And with all the mantises now dead, he turned his attention to the problem still at hand. “Did I hear Knight correctly? The tower isn’t here?”

Bishop shook his head. “It’s not.”

“Shit,” King muttered, rolling his neck as it tensed. If they didn’t find Fiona and soon …

Bishop’s strong hand on his shoulder stopped his rising anger. “But I think we have someone who can point us in the right direction.”





SEVENTY-TWO

RAHIM RIFFLED THROUGH a stack of paper, looking for a map he keenly remembered but had no idea if it still existed. The four large, serious men and one woman standing behind him, arms crossed, faces grim, fueled his urgent search.

They had found him right where they left him, standing by the river. When he heard the gunfire begin he ducked down and hid at the side of the road. Not knowing what the conflict was about or who it was between, he wanted to look as innocent and nonthreatening as possible. So he waited.

But when they did find him, all of the politeness and patience was gone. They needed an answer to a single question and they wanted it now. There was no threat included with the question, but Rahim could feel the tension from the one they called King.

He searched a new box and opened a journal. Recognizing the handwriting of the man he’d assisted for three years gave him some relief. He was on the right track. “I think this is the right box,” he said.
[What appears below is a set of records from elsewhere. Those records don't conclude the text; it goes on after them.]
import Mathlib
import Literature.MathematicalPhysics.QuantumFieldTheory.LatticeGaugeStaticPotentialProofs
import Literature.MathematicalPhysics.QuantumFieldTheory.QCDTimeReflection
import Literature.MathematicalPhysics.QuantumLattice.LatticeGaugeDLR
import HarnessLib

/-!
# Stub `stub_axisReflectionsCommute` of the line `purity-rate-split` (crux `FiniteSusceptibilityWeakCoupling`)

Route `FradkinShenkerFlow` of `YangMills`, crux item `stmt-QuantumFields-9442`
(`Summit.QuantumFields.YangMills.Theses.FradkinShenkerFlow.FiniteSusceptibilityWeakCoupling`), line
`purity-rate-split`, stub `stub_axisReflectionsCommute` (W-C of the lead's wave on the purity half).

**What is proved (the four axis reflections commute and are involutions).** For every group `G`, the
reflection of a `ℤ⁴` lattice gauge field `V : LGConfig 4 G` in the coordinate hyperplane `x_k = 0`,
written in tree vocabulary as the conjugate
`θ_k V := configPermZd (Equiv.swap 0 k) (cfgReflect (configPermZd (Equiv.swap 0 k) V))`
of the site time reflection `cfgReflect` (`QCDTimeReflection`) by the coordinate swap `0 ↔ k`
(`configPermZd`, `LatticeGaugeStaticPotentialProofs`), satisfies `θ_j (θ_k V) = θ_k (θ_j V)` and
`θ_k (θ_k V) = V` for all `j k : Fin 4`.

**Mechanism.** `AxisReflections.axisReflect k` is the direct formula: on an edge `(x, i)`,
`(θ_k V)(x, i) = V(σ_k x, i)` for `i ≠ k` and `(θ_k V)(x, k) = (V(σ_k x − e_k, k))⁻¹`, where
`σ_k = AxisReflections.siteNeg k` negates the `k`-th coordinate; `axisReflect_eq_conj` identifies it with
the conjugated form (pointwise, from `configPermZd_apply`, `cfgReflect`, `reflectEdge`, `sitePermZd_apply`
and `Equiv.swap` bookkeeping). Commutation (`axisReflect_comm`) and involutivity
(`axisReflect_axisReflect`) are then coordinate computations: `σ_j σ_k = σ_k σ_j`, `σ_k σ_k = id`,
`σ_k (y − e_j) = σ_k y − e_j` (`j ≠ k`) and `σ_k (y − e_k) = σ_k y + e_k`. Also `axisReflect_zero :
axisReflect 0 = cfgReflect`. Pure combinatorics: every `G`, no measure theory. [folklore]
-/

noncomputable section

open Literature.MathematicalPhysics.QuantumFieldTheory hiding Site ZdEdge
open Literature.MathematicalPhysics.QuantumLattice
open Literature.Probability.LatticeModels hiding configShift configShift_apply

namespace Summit.QuantumFields.YangMills.Theorems.FiniteSusceptibilityWeakCoupling

namespace AxisReflections

/-! ### The coordinate reflections `σ_k` of `ℤ⁴` -/

/-- **Reflection of `ℤ⁴` in the hyperplane `x_k = 0`**: `σ_k x` negates the `k`-th coordinate of `x`
and keeps the others (`σ_0 = siteReflect`). [folklore] -/
def siteNeg (k : Fin 4) (x : Site 4) : Site 4 := Function.update x k (-x k)

/-- `σ_k` in coordinates. [folklore] -/
theorem siteNeg_apply (k : Fin 4) (x : Site 4) (l : Fin 4) :
    siteNeg k x l = if l = k then -x l else x l := by
  by_cases hl : l = k
  · subst hl; simp [siteNeg]
  · simp [siteNeg, hl]

/-- `σ_0` is the site time reflection `siteReflect`. [folklore] -/
@[simp] theorem siteNeg_zero : siteNeg 0 = siteReflect := rfl

/-- `σ_k` is an involution. [folklore] -/
@[simp] theorem siteNeg_siteNeg (k : Fin 4) (x : Site 4) : siteNeg k (siteNeg k x) = x := by
  funext l
  simp only [siteNeg_apply]
  split_ifs <;> ring

/-- The coordinate reflections commute. [folklore] -/
theorem siteNeg_comm (j k : Fin 4) (x : Site 4) : siteNeg j (siteNeg k x) = siteNeg k (siteNeg j x) := by
  funext l
  simp only [siteNeg_apply]
  split_ifs <;> ring

/-- `σ_k (x − e_j) = σ_k x − e_j` for `j ≠ k`. [folklore] -/
theorem siteNeg_sub_single_of_ne {j k : Fin 4} (hjk : j ≠ k) (x : Site 4) :
    siteNeg k (x - Pi.single j 1) = siteNeg k x - Pi.single j 1 := by
  funext l
  simp only [siteNeg_apply, Pi.sub_apply, Pi.single_apply]
  by_cases hl : l = k
  · simp [hl, Ne.symm hjk]
  · simp [hl]

/-- `σ_k (x − e_k) = σ_k x + e_k`. [folklore] -/
theorem siteNeg_sub_single_self (k : Fin 4) (x : Site 4) :
    siteNeg k (x - Pi.single k 1) = siteNeg k x + Pi.single k 1 := by
  funext l
  simp only [siteNeg_apply, Pi.sub_apply, Pi.add_apply, Pi.single_apply]
  split_ifs <;> ring

/-- `σ_k (σ_k x − e_k) − e_k = x` (the reversed `k`-link reflects back onto itself). [folklore] -/
theorem siteNeg_siteNeg_sub_single (k : Fin 4) (x : Site 4) :
    siteNeg k (siteNeg k x - Pi.single k 1) - Pi.single k 1 = x := by
  rw [siteNeg_sub_single_self, siteNeg_siteNeg, add_sub_cancel_right]

/-- **The swap conjugate of the time reflection of sites is `σ_k`**:
`π (siteReflect (π x)) = σ_k x` for `π = sitePermZd (Equiv.swap 0 k)`. [folklore] -/
theorem sitePermZd_swap_siteReflect (k : Fin 4) (x : Site 4) :
    sitePermZd (Equiv.swap 0 k) (siteReflect (sitePermZd (Equiv.swap 0 k) x)) = siteNeg k x := by
  funext l
  rw [← siteNeg_zero]
  simp only [sitePermZd_apply, Equiv.symm_swap, siteNeg_apply, Equiv.swap_apply_self]
  by_cases hl : l = k
  · subst hl
    simp
  · have hne : Equiv.swap (0 : Fin 4) k l ≠ 0 := by
      rw [Ne, Equiv.swap_apply_eq_iff, Equiv.swap_apply_left]
      exact hl
    simp [hl, hne]

/-- `sitePermZd (Equiv.swap 0 k)` sends the time unit vector `e_0` to `e_k`. [folklore] -/
theorem sitePermZd_swap_single_zero (k : Fin 4) :
    sitePermZd (Equiv.swap 0 k) (Pi.single 0 1 : Site 4) = Pi.single k 1 := by
  rw [sitePermZd_single, Equiv.swap_apply_left]

/-- The swap conjugate of the reflected reversed time link starts at `σ_k x − e_k`:
`π (siteReflect (π x) − e_0) = σ_k x − e_k` for `π = sitePermZd (Equiv.swap 0 k)`. [folklore] -/
theorem sitePermZd_swap_siteReflect_sub (k : Fin 4) (x : Site 4) :
    sitePermZd (Equiv.swap 0 k) (siteReflect (sitePermZd (Equiv.swap 0 k) x) - Pi.single 0 1) =
      siteNeg k x - Pi.single k 1 := by
  rw [← sitePermZd_swap_siteReflect k x, ← sitePermZd_swap_single_zero k]
  rfl

/-! ### The axis reflections `θ_k` of gauge fields on `ℤ⁴` -/

variable {G : Type*} [Group G]

/-- **Reflection of a lattice gauge field in the hyperplane `x_k = 0`** (direct formula): links
transverse to `k` are carried along, `(θ_k U)(x, i) = U(σ_k x, i)` (`i ≠ k`), and the `k`-link
`x → x + e_k` goes to the REVERSED link `σ_k x → σ_k x − e_k`, whence the inverse:
`(θ_k U)(x, k) = U(σ_k x − e_k, k)⁻¹` (`θ_0 = cfgReflect`). [folklore] -/
def axisReflect (k : Fin 4) (U : LGConfig 4 G) : LGConfig 4 G :=
  fun e => if e.2 = k then (U (siteNeg k e.1 - Pi.single k 1, k))⁻¹ else U (siteNeg k e.1, e.2)

/-- `θ_k` evaluated on an edge. [folklore] -/
theorem axisReflect_apply (k : Fin 4) (U : LGConfig 4 G) (x : Site 4) (i : Fin 4) :
    axisReflect k U (x, i) =
      if i = k then (U (siteNeg k x - Pi.single k 1, k))⁻¹ else U (siteNeg k x, i) := rfl

/-- `θ_k` on a `k`-link. [folklore] -/
@[simp] theorem axisReflect_apply_self (k : Fin 4) (U : LGConfig 4 G) (x : Site 4) :
    axisReflect k U (x, k) = (U (siteNeg k x - Pi.single k 1, k))⁻¹ := by
  simp [axisReflect_apply]

/-- `θ_k` on a link transverse to `k`. [folklore] -/
theorem axisReflect_apply_of_ne (k : Fin 4) (U : LGConfig 4 G) (x : Site 4) {i : Fin 4} (hi : i ≠ k) :
    axisReflect k U (x, i) = U (siteNeg k x, i) := by
  simp [axisReflect_apply, hi]

/-- **`θ_0` is the site time reflection `cfgReflect`** of `QCDTimeReflection`. [folklore] -/
theorem axisReflect_zero (U : LGConfig 4 G) : axisReflect 0 U = cfgReflect U := by
  funext ⟨x, i⟩
  by_cases hi : i = 0
  · subst hi
    simp [cfgReflect, reflectEdge]
  · simp [axisReflect_apply, cfgReflect, reflectEdge, hi]

/-- **Each axis reflection is an involution**: `θ_k (θ_k U) = U`. [folklore] -/
@[simp] theorem axisReflect_axisReflect (k : Fin 4) (U : LGConfig 4 G) :
    axisReflect k (axisReflect k U) = U := by
  funext ⟨x, i⟩
  by_cases hi : i = k
  · subst hi
    simp only [axisReflect_apply_self, inv_inv, siteNeg_siteNeg_sub_single]
  · simp only [axisReflect_apply_of_ne _ _ _ hi, siteNeg_siteNeg]

/-- **The axis reflections commute**: `θ_j (θ_k U) = θ_k (θ_j U)`. [folklore] -/
theorem axisReflect_comm (j k : Fin 4) (U : LGConfig 4 G) :
    axisReflect j (axisReflect k U) = axisReflect k (axisReflect j U) := by
  by_cases hjk : j = k
  · subst hjk; rfl
  funext ⟨x, i⟩
  by_cases hij : i = j
  · subst hij
    rw [axisReflect_apply_self, axisReflect_apply_of_ne _ _ _ hjk, axisReflect_apply_of_ne _ _ _ hjk,
      axisReflect_apply_self, siteNeg_sub_single_of_ne hjk, siteNeg_comm]
  · by_cases hik : i = k
    · subst hik
      rw [axisReflect_apply_of_ne _ _ _ hij, axisReflect_apply_self, axisReflect_apply_self,
        axisReflect_apply_of_ne _ _ _ hij, siteNeg_sub_single_of_ne (Ne.symm hjk), siteNeg_comm]
    · rw [axisReflect_apply_of_ne _ _ _ hij, axisReflect_apply_of_ne _ _ _ hik,
        axisReflect_apply_of_ne _ _ _ hik, axisReflect_apply_of_ne _ _ _ hij, siteNeg_comm]

variable [MeasurableSpace G]

/-- **The conjugated form is the direct formula**: conjugating the time reflection `cfgReflect` by the
coordinate swap `0 ↔ k` gives `θ_k`,
`configPermZd (swap 0 k) (cfgReflect (configPermZd (swap 0 k) V)) = axisReflect k V`. [folklore] -/
@[simp] theorem axisReflect_eq_conj (k : Fin 4) (V : LGConfig 4 G) :
    configPermZd (Equiv.swap 0 k) (cfgReflect (configPermZd (Equiv.swap 0 k) V)) = axisReflect k V := by
  funext ⟨x, i⟩
  by_cases hi : i = k
  · subst hi
    simp [cfgReflect, reflectEdge, Equiv.symm_swap, Equiv.swap_apply_right, Equiv.swap_apply_left,
      sitePermZd_swap_siteReflect_sub]
  · have hne : Equiv.swap (0 : Fin 4) k i ≠ 0 := by
      rw [Ne, Equiv.swap_apply_eq_iff, Equiv.swap_apply_left]
      exact hi
    simp [cfgReflect, reflectEdge, Equiv.symm_swap, hne, Equiv.swap_apply_self,
      sitePermZd_swap_siteReflect, axisReflect_apply_of_ne _ _ _ hi]

end AxisReflections

/-- **Stub `stub_axisReflectionsCommute` (W-C) of the line `purity-rate-split`.** The four reflections
`θ_k V := configPermZd (Equiv.swap 0 k) (cfgReflect (configPermZd (Equiv.swap 0 k) V))` (`k : Fin 4`) of a
`ℤ⁴` lattice gauge field in the coordinate hyperplanes `x_k = 0` (conjugates of the site time reflection
`cfgReflect` by the coordinate swaps `0 ↔ k`) pairwise commute, `θ_j (θ_k V) = θ_k (θ_j V)`, and each is
an involution, `θ_k (θ_k V) = V` — for every group `G` (via the direct formula
`AxisReflections.axisReflect`, `AxisReflections.axisReflect_eq_conj`, `axisReflect_comm`,
`axisReflect_axisReflect`). [folklore] -/
theorem stub_axisReflectionsCommute : ∀ (G : Type) [Group G] [MeasurableSpace G] (j k : Fin 4) (V : Literature.MathematicalPhysics.QuantumLattice.LGConfig 4 G), Literature.MathematicalPhysics.QuantumFieldTheory.configPermZd (Equiv.swap 0 j) (Literature.MathematicalPhysics.QuantumFieldTheory.cfgReflect (Literature.MathematicalPhysics.QuantumFieldTheory.configPermZd (Equiv.swap 0 j) (Literature.MathematicalPhysics.QuantumFieldTheory.configPermZd (Equiv.swap 0 k) (Literature.MathematicalPhysics.QuantumFieldTheory.cfgReflect (Literature.MathematicalPhysics.QuantumFieldTheory.configPermZd (Equiv.swap 0 k) V))))) = Literature.MathematicalPhysics.QuantumFieldTheory.configPermZd (Equiv.swap 0 k) (Literature.MathematicalPhysics.QuantumFieldTheory.cfgReflect (Literature.MathematicalPhysics.QuantumFieldTheory.configPermZd (Equiv.swap 0 k) (Literature.MathematicalPhysics.QuantumFieldTheory.configPermZd (Equiv.swap 0 j) (Literature.MathematicalPhysics.QuantumFieldTheory.cfgReflect (Literature.MathematicalPhysics.QuantumFieldTheory.configPermZd (Equiv.swap 0 j) V))))) ∧ Literature.MathematicalPhysics.QuantumFieldTheory.configPermZd (Equiv.swap 0 k) (Literature.MathematicalPhysics.QuantumFieldTheory.cfgReflect (Literature.MathematicalPhysics.QuantumFieldTheory.configPermZd (Equiv.swap 0 k) (Literature.MathematicalPhysics.QuantumFieldTheory.configPermZd (Equiv.swap 0 k) (Literature.MathematicalPhysics.QuantumFieldTheory.cfgReflect (Literature.MathematicalPhysics.QuantumFieldTheory.configPermZd (Equiv.swap 0 k) V))))) = V := by
  intro G _ _ j k V
  simp only [AxisReflections.axisReflect_eq_conj]
  exact ⟨AxisReflections.axisReflect_comm j k V, AxisReflections.axisReflect_axisReflect k V⟩

end Summit.QuantumFields.YangMills.Theorems.FiniteSusceptibilityWeakCoupling

end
King sat down next to him and spoke in Arabic. “I don’t understand. Most people believe the Tower of Babel is here in Babylon, that it might even be the reason for the city’s name. Why would someone think it was in Turkey?”

As he flipped through the stack of pages inside the box, Rahim said, “Photos. From NASA. They showed evidence of a large, ancient construction project. But where you’d expect to see exactly what was built, there was only a mountain. Furthermore, a reinterpretation of ancient texts also lends credibility to the theory. The Targum Yonathan, an Aramaic version of the biblical accounts, states that the tower was in the ‘land of Shinar,’ which is now the Pontus region of Turkey, near the Black Sea.”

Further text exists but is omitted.